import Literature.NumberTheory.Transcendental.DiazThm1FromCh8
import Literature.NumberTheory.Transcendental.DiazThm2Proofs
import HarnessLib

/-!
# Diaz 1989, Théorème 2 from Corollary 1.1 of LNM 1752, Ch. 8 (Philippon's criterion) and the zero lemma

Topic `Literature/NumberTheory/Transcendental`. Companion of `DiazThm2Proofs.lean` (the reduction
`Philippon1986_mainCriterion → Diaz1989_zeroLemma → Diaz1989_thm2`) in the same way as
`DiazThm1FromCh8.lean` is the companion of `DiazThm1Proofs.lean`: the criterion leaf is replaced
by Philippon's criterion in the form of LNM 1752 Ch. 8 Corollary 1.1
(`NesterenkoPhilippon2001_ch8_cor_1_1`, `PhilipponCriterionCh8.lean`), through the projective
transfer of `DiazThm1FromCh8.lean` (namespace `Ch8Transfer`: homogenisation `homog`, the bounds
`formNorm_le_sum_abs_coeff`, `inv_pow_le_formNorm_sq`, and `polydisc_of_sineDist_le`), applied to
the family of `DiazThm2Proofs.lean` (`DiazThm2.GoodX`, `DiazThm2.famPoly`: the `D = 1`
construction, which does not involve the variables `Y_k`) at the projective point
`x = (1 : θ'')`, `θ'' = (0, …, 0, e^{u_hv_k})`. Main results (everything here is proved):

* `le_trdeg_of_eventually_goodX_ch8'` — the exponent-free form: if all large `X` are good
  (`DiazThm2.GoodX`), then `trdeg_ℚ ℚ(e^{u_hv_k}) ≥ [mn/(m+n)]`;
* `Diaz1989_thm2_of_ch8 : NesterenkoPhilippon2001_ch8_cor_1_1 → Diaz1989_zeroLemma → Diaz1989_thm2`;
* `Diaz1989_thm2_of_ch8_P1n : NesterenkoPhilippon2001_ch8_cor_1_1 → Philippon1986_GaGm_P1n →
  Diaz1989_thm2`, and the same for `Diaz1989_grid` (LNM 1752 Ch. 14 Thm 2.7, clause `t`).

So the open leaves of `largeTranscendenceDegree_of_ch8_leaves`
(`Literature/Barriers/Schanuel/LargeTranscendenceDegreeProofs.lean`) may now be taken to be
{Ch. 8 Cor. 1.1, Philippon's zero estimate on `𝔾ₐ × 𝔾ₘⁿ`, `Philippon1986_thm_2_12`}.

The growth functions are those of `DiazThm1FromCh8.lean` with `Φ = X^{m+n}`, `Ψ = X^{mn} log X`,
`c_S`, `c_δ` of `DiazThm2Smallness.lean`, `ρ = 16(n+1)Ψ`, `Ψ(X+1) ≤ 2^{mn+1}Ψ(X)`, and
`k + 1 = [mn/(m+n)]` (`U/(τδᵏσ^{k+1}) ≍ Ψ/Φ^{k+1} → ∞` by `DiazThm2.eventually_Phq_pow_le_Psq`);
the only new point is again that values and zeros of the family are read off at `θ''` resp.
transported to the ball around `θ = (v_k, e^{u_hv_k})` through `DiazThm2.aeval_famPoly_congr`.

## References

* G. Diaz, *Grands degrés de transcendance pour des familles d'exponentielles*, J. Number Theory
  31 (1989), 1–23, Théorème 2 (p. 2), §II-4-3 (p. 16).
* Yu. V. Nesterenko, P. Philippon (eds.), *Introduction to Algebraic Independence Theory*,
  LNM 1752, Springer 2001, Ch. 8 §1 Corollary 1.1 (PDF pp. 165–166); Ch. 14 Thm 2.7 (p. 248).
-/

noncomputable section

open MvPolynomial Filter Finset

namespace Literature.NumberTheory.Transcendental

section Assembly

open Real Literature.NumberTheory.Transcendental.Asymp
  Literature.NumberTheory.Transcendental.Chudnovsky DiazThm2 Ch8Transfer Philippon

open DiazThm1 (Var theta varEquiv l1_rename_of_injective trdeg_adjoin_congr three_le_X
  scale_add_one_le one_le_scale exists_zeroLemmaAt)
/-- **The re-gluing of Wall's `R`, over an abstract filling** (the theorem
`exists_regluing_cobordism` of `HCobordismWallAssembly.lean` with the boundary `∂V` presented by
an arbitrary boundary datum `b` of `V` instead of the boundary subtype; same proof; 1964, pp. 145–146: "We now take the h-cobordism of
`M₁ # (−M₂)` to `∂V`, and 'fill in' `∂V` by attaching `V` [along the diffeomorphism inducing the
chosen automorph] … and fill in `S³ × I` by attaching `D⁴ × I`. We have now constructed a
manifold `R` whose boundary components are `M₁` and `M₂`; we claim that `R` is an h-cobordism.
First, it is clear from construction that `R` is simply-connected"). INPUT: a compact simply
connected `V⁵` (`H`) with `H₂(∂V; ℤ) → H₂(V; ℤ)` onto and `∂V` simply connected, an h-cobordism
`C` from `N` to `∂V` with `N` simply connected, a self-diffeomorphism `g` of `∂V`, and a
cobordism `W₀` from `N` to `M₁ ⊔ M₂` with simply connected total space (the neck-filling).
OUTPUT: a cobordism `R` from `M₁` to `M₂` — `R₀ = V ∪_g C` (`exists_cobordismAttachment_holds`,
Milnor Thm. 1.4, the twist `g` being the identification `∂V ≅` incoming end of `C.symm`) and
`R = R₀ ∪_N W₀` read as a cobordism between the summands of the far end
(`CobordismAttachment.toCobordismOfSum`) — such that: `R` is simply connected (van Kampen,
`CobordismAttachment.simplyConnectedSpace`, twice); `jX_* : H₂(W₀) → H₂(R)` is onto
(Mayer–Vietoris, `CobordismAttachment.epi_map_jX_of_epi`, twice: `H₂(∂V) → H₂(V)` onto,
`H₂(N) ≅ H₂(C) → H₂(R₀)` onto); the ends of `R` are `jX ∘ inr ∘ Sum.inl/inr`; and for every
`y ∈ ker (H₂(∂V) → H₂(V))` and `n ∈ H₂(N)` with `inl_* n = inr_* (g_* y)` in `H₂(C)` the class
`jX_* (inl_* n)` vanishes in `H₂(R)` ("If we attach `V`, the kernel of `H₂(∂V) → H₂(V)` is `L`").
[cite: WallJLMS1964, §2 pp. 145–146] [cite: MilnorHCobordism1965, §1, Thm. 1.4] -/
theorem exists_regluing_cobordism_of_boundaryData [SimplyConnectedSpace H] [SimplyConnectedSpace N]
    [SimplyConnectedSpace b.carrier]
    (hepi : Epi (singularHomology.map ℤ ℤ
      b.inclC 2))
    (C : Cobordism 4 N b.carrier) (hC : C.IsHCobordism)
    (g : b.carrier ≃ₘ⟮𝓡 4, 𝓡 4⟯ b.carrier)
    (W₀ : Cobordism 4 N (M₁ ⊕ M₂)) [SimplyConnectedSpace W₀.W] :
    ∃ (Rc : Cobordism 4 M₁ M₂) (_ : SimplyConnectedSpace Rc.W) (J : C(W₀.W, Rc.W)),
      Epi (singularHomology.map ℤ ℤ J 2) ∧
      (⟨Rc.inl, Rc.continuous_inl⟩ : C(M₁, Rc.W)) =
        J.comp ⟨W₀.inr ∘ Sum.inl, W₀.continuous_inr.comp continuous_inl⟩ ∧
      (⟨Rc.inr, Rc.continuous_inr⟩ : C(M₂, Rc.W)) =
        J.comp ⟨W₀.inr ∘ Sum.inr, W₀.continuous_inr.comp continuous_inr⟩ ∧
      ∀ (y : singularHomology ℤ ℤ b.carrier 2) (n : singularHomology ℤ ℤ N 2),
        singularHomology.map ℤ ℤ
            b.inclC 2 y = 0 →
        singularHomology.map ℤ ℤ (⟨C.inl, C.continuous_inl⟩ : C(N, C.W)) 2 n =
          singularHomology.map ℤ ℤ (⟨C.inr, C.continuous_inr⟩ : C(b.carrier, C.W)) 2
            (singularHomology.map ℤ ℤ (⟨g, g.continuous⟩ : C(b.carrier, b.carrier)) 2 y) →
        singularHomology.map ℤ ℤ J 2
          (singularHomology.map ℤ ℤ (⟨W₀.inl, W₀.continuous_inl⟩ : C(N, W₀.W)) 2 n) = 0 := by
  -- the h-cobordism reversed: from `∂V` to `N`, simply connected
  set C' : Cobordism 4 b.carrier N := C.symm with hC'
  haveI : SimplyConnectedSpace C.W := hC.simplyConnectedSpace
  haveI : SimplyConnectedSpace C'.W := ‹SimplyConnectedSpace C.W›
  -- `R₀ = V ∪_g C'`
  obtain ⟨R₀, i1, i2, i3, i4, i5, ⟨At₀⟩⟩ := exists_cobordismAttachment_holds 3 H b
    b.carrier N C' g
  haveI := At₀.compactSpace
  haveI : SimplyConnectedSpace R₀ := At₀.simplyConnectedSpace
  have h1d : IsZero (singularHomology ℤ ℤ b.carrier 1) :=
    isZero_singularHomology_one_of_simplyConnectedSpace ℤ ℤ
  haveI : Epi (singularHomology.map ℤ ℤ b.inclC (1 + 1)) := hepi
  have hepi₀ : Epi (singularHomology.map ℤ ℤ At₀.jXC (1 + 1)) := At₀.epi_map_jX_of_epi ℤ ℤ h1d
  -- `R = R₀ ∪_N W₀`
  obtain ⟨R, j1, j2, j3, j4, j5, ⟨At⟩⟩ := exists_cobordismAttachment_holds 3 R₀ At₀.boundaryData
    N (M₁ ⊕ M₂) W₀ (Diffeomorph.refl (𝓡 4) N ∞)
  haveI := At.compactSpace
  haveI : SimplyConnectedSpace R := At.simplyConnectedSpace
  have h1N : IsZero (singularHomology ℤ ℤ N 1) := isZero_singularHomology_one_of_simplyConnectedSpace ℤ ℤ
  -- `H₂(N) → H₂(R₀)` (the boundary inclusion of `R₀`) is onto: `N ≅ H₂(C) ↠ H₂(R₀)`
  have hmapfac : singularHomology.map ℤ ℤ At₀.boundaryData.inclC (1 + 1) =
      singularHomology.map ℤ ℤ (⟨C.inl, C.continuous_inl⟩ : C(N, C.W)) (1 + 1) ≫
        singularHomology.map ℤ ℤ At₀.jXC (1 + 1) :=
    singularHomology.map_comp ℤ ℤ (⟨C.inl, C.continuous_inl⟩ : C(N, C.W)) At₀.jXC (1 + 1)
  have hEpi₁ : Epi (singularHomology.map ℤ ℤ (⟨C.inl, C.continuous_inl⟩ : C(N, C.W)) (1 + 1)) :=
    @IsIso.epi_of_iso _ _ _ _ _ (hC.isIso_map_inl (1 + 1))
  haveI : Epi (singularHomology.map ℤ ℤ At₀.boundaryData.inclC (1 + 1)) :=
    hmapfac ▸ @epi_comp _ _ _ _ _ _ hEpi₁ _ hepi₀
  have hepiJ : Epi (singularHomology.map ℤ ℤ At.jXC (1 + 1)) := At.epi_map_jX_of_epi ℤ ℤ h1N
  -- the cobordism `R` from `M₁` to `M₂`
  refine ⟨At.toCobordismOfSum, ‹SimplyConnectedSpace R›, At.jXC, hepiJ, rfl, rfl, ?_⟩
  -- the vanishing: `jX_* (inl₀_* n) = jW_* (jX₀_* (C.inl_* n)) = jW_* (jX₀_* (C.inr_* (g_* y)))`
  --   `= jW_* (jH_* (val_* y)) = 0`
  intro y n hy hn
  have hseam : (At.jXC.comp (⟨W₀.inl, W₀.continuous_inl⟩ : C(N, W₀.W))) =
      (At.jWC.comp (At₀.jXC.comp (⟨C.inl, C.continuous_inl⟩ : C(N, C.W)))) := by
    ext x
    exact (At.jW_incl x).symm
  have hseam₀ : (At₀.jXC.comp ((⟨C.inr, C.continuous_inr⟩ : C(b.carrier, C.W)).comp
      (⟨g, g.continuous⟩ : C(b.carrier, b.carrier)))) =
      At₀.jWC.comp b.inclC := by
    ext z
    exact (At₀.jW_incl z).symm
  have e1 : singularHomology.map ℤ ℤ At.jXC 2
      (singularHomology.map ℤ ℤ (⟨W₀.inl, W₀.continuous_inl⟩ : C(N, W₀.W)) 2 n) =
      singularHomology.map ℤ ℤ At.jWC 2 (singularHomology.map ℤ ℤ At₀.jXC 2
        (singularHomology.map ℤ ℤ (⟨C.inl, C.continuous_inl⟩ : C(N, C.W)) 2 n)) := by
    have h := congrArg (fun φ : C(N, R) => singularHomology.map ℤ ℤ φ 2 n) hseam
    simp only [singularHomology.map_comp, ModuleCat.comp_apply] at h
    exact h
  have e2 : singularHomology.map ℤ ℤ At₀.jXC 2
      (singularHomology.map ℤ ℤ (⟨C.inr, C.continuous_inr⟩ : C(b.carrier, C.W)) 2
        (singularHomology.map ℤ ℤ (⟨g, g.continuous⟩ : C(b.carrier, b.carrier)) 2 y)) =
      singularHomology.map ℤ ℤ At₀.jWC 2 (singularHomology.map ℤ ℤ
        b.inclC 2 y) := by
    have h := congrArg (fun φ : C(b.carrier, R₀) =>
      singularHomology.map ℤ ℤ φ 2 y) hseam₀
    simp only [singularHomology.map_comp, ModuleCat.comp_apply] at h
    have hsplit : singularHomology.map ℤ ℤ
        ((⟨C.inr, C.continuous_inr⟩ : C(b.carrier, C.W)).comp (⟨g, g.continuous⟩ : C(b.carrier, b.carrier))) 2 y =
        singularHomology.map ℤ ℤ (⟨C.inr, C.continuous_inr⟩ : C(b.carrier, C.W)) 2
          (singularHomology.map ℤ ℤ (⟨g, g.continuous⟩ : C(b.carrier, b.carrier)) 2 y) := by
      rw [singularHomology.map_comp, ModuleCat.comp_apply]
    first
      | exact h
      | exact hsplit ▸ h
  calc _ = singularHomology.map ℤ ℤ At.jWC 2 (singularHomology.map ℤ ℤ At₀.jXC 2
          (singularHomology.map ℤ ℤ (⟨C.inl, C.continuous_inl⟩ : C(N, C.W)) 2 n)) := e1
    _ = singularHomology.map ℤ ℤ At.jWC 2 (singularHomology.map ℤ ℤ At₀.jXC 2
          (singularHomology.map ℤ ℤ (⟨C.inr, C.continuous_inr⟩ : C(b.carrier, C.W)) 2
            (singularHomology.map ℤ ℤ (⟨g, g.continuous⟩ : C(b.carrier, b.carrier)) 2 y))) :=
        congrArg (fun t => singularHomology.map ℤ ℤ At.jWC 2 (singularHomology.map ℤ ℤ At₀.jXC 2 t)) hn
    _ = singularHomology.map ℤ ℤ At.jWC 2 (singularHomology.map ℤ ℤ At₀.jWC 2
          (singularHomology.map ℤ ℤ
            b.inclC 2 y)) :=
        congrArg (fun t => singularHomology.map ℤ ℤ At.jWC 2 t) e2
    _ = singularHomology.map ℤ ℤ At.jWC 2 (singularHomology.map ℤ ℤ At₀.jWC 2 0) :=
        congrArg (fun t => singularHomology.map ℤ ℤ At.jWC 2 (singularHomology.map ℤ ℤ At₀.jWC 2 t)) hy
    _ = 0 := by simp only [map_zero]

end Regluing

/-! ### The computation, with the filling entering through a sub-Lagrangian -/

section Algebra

- **PROMPT**:
Of the lines above, extract only those from the line with "(hepi : Epi (singularHomology.map ℤ ℤ" to the line with "(⟨Rc.inl, Rc.continuous_inl⟩ : C(M₁, Rc.W))", both included, exactly as written.

- **PROBLEM SOLUTION**:
    (hepi : Epi (singularHomology.map ℤ ℤ
      b.inclC 2))
    (C : Cobordism 4 N b.carrier) (hC : C.IsHCobordism)
    (g : b.carrier ≃ₘ⟮𝓡 4, 𝓡 4⟯ b.carrier)
    (W₀ : Cobordism 4 N (M₁ ⊕ M₂)) [SimplyConnectedSpace W₀.W] :
    ∃ (Rc : Cobordism 4 M₁ M₂) (_ : SimplyConnectedSpace Rc.W) (J : C(W₀.W, Rc.W)),
      Epi (singularHomology.map ℤ ℤ J 2) ∧
      (⟨Rc.inl, Rc.continuous_inl⟩ : C(M₁, Rc.W)) =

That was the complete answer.